Take one of the world’s most pioneering progressive rock bands with a super group of session players whose collective fingerprints span more than 5,000 albums and it’s a surefire (albeit not exactly obvious) match for the outdoor concert season. Though Yes and Toto regularly crossed charts and recording studios since the 1970s, this is the first time both groups are hitting the road together, resulting in a respectably populated FirstMerit Bank Pavilion at Northerly Island (nestled between the lakefront with a pretty stunning view of the downtown skyline).

Prog-tipped melodic rockers Toto turned up first in the co-headlining outing armed with the new album XIV and a past catalogue that just tipped the scale of 40 million album sales. Though the line-up has shuffled continuously over the years, core originals Steve Lukather (guitar/vocals), dueling keyboardists David Paich and Steve Porcaro, along with bassist David Hungate had no trouble holding down the fort alongside periodic singer Joseph Williams, newly acquired drummer Shannon Forrest, recently returning percussionist Lenny Castro, plus soulful support singers Jenny Douglas-Foote and Mabvuto Carpenter throughout 90 minutes of prodigious playing and hearty harmonies.

Opener “Running Out Of Time” leaped to greater life on stage than on the new album, though oldies such as “I’ll Supply The Love,” “Hold The Line” and “Pamela” seemed to register significantly more audience awareness. The group wisely skipped its slew of syrupy ballads (likely to have been swallowed up by the spacious outdoor setting), instead letting loose for an uncharacteristic cover of The Jimi Hendrix Experience’s “Little Wing,” current cut “Orphan” and an improvisational take on “Africa,” all of which foreshadowed the extended jams to come.

Though an equal amount of time wasn’t nearly enough to thoroughly delve into Yes’ even deeper back-story (especially considering so many selections hover around the 20 minute mark), the group currently comprised of guitarist Steve Howe, drummer Alan White, keyboardist Geoff Downes, bassist Billy Sherwood and front man Jon Davison dished a pretty fair split between fan favorites and core radio cuts. However, more than any specific era, the most appropriate place to start was a video tribute to Chris Squire, the group’s co-founder and sole continuous member who gave everyone a blessing to carry on prior to his recent passing.
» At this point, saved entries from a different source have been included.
import Summits.Ventures.PercRepro.RankLevelSetRuleQElevenCertDefsHi1

/-!
# PercRepro — THE PARTIAL PRODUCTS OF THE UPPER CERTIFICATE OF THE FAMILY `k = 11` (p4, gen 25; C-044; paper §13.7): the two identities
`N^h·na + D^h·nb = P^h` (`h = C, D`; the upper convergent, eighths of the short factor), each one `ring` with the short half-factor on the left.
No `sorry`; axioms standard.
-/

namespace PercRepro

set_option maxHeartbeats 6400000 in
set_option maxRecDepth 16384 in
/-- The partial product identity C of the upper certificate: `N_17^C·na + D_17^C·nb` in `(q, m)` — the short part
(16 + 17 monomials) on the left of each product. -/
lemma eleven_upper_prodC (q m : ℚ) :
    cfSeventeenN8C q m * naEleven q m + cfSeventeenD8C q m * nbEleven q m = pUpperElevenC q m := by
  unfold cfSeventeenN8C cfSeventeenD8C naEleven nbEleven pUpperElevenC; ring

set_option maxHeartbeats 6400000 in
set_option maxRecDepth 16384 in
/-- The partial product identity D of the upper certificate: `N_17^D·na + D_17^D·nb` in `(q, m)` — the short part
(16 + 17 monomials) on the left of each product. -/
lemma eleven_upper_prodD (q m : ℚ) :
    cfSeventeenN8D q m * naEleven q m + cfSeventeenD8D q m * nbEleven q m = pUpperElevenD q m := by
  unfold cfSeventeenN8D cfSeventeenD8D naEleven nbEleven pUpperElevenD; ring

end PercRepro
He was most certainly missed, as was original singer Jon Anderson, but Davison was pretty much a dead ringer on everything from “Going For The One” to “I’ve Seen All Good People,” while all the players effortlessly executed more complicated material like “Tempus Fugit” and “Siberian Khatru.” As “Roundabout” wrapped up the main portion of the performance, the latest line-up of Yes more than manifested its merit, further wetting its cult-like crowd’s appetite for a solo return that will hopefully have at least one additional hour on the clock.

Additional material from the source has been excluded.